I couldn't feel anything, but yet I felt everything.

I laid in the street, unable to move and unable to scream.

It was dark—the Saint Denis backstreets only lit by dim streetlights that were few and far in between each other. It was late and late enough that everyone had moved indoors until the first light. By that time, I didn't know what I would be…if anything.

It felt as if my body was filling with liquid flame. It started in my toes, working its way up my legs, my stomach, arms, up through my chest and my neck, ending in my head that burned like blue flames.

The heat... The feeling of burning alive didn't stop. I choked on my screams. The pain was too intense to part my lips. The charring of my insides; burning every cell, every nerve ending, every fiber of me—paralyzed me even though I wanted to do nothing more than to writhe on the hard street below me. I wanted so desperately to escape the pain and cry out.

How long I had been laying here burning up from the inside, I didn't know. I was losing my perception of time and a dark heaviness fleeted across my body. Despite the agonizing burn, a feeling of an ethereal confusion sat at the forefront of my brain.

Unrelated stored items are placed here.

import Summits.Langlands.Langlands.Theses.QuadraticWindow
import Literature.NumberTheory.Automorphic.AsaiSign
import Literature.NumberTheory.Automorphic.WeaklyRegularGaloisRep
import Literature.NumberTheory.Automorphic.BaseChangeInductionAlong
import Literature.NumberTheory.GaloisRepresentations.SorensenPatching
import Literature.NumberTheory.GaloisRepresentations.WeilLAdicCharacterProofs
import Literature.NumberTheory.GaloisRepresentations.InducedGaloisRep

/-!
# Line `one-transparent-pane` — checked skeleton for the crux
`Summit.Langlands.Langlands.Theses.QuadraticWindow.HostInducedRep` (stmt-Langlands-10902)

Planner crux-plan, round 1 (idea `Ideas/one-transparent-pane.md`, merged with `flicker-period-sign-pin`
by all three triagers).  Seven registered stubs `stub_*` (sorried; each a genuine lemma of the line) and
the kernel-checked composition `HostInducedRep_of : HostInducedRep` (no `sorry` outside the stubs).
Line card: `Lines/one-transparent-pane.md`.

## The line in one paragraph (ARCH-B, "the biquadratic pane")

Crux data: `F/F₀` quadratic (involution `τ`), `π` cuspidal regular algebraic on `GL_n/F`, `τ`-polarized
w.r.t. the Artin avatar `e` and `k`, parity-normalised on the split real places (`hpar`), an admissible
finite-order twist `eψ`; wanted: the induced package `R : Γ_{F₀} → GL_{2n}(ℚ̄_ℓ)` with the induced
Frobenius polynomial at EVERY good place.  Engine (for `F` NOT totally real; the totally real stratum
is the known case, `stub_totallyRealInduction`): `π' := π ⊗ ψ` (`ψ` the Hecke character with avatar
`eψ`), `Π := AI_{F/F₀}(π')`, a CM quadratic `K/F₀` (from an `S`-general family), `L := F·K` with its
THIRD quadratic subfield `F' = L^{s}` (`s = τ̃·c̃`), and a Hecke character `ψ₀` of `K` with
`ψ₀ ψ₀^c = θ ∘ N_{K/F₀}` (`θ` the inverse polarization character of `π'`) chosen of UNITARY type —
always exists, no parity obstruction — and then normalised.  The representation
`P := BC_{L/F}(π') ⊗ (ψ₀ ∘ N_{L/K})` of `GL_n(𝔸_L)` is HONESTLY conjugate self-dual w.r.t. `L/F'`,
and `τ' := Π_K ⊗ ψ₀ = AI_{L/K}(P)` is conjugate self-dual w.r.t. `K/F₀`.  The `s`-fixed complex
places of `L` are exactly the places over the complex-type real places of `F₀` (where `F` is
complex): there `P` has the MULTIPLICITY-FREE exponents `p_i + a_u` — the ONE TRANSPARENT PANE —
while `τ'` has every exponent doubled.  The sign pin (`stub_signPin`: a conjugate self-dual cuspidal
representation with Asai sign `κ` has, at a `c`-fixed complex place with multiplicity-free exponents
in one real coset, that coset equal to `(N-1)/2 + (1-κ)/4`) read through the pane, plus the Asai
factorisation of an automorphic induction in a biquadratic tower (`stub_asaiPoleInduced`), gives the
PANE LAW (`stub_paneLaw`): if the pane shows exponents in `½ + ℤ` then `τ'` has the STANDARD Asai
sign.  Normalising `ψ₀` so that `τ'` is `C`-algebraic for `GL_{2n}` (type I, exponents in `½ + ℤ`;
possible at every real place of `F₀` at once exactly by `hpar` and the `e ↔ e·ω_{F/F₀}` freedom —
`stub_package`) therefore makes `τ'` weakly regular, `C`-algebraic, conjugate self-dual AND odd, i.e.
an input of Fakhruddin–Pilloni Thm. 9.10 (tree fact `FakhruddinPilloni2021_galoisRep_of_weaklyRegular_odd`;
`stub_galoisOverK` = strong multiplicity one + that fact + Weil's `ℓ`-adic avatar of the algebraic
`ψ₁ = ψ₀‖·‖^{-n/2}` + twist + continuous semisimplification), which controls EVERY unramified place
`u ∤ ℓ` of `K` (no `Ram(G)` restriction: Disproof §6 is answered), and Sorensen patching over the
family (`stub_patch`, tree theorem `SorensenPatching.exists_framedGaloisRep`) descends the `r'_K` to
the wanted `R` over `F₀`, read off at every good `v` through a member in which `v` splits.

## Disproof used (Cruxes/HostInducedRep/Disproof.lean, gen-4 of 2026-08-16T00:58Z; gen-3 read at start)
No `_false_without_` theorem, no `-- Targets` kill and no landed `Negative/` lemma exist for this crux
(re-checked at the publish boundary); gen-4 §9 (`HostInducedRep` = `TwistedStrongReciprocityAt` for the
twists `π ⊗ ψ` + `HasQuadraticInduction`, `hostInducedRep_of_reciprocity_of_induction`) is EXACTLY the
shape of `stub_totallyRealInduction` (lang.S27 supplies `TwistedStrongReciprocityAt` for `F` totally real)
and of the pair `stub_galoisOverK`/`stub_patch` (which supply it for `F` with a complex place through the
CM family instead of through `ρ_π`); §11 (`hasQuadraticInduction_one`) and §12 (`hostInducedRepAt_one`,
PROVED) make rank one a theorem — the lead may import it, the skeleton does not need it;
§6 (control set) is MET, not weakened: FP 9.10 controls all unramified `u ∤ ℓ`, and the coverage
clause of `stub_package` needs control at ONE place above a good `v` only (so a polarization
character ramified at a good `v` costs nothing); §7/§8bis: `hodd`, `hunr`, `hℓ` are passed through
unused, `hpar` is consumed by `stub_package`, the sign law (risk (a)) is `stub_signPin` +
`stub_asaiPoleInduced` + `stub_paneLaw`, and the analysis showed the engine genuinely FAILS without a
complex place of `F` (weight-one induced forms, `n = 1`), whence the separate known stratum
`stub_totallyRealInduction`; §1 (`0 < n` forced by `hψnti`) is used inside `stub_package`; §3b/§4
(shapes `P_w(X²)`, `P_w·P_{τw}`) are what the Satake clauses and `stub_patch` reproduce; §5 (Satake
uniqueness consumed) is harmless (`hasSatakeParamAt_unique_holds`).
-/

open Literature.NumberTheory.Automorphic Literature.NumberTheory.GaloisRepresentations
open IsDedekindDomain NumberField Filter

A slew of memories, unable to be stopped, flooded my thoughts. Vivid memories of my parents…when they were healthy and happy. Vivid memories of my parents…when they were sick and unwell. Vivid memories of their funeral. Vivid memories of running away because I didn't want to be put into an orphanage. I could feel the exact feelings and emotions of those moments. Memories of meeting Dutch, Arthur, John, who had become my father and brothers, and the rest of the gang as they filtered into our dysfunctional family. I felt the happiness, sadness, anger, jealousy, the confidence of each moment I had experienced in my lifetime.

The memories stopped with the night of my nineteenth birthday. A void of dead space between being taken and until now.

At the height of the pain, the hotter the burn, that is when I was able to see what had happened to me. That was when I was able to see who had taken me from my family.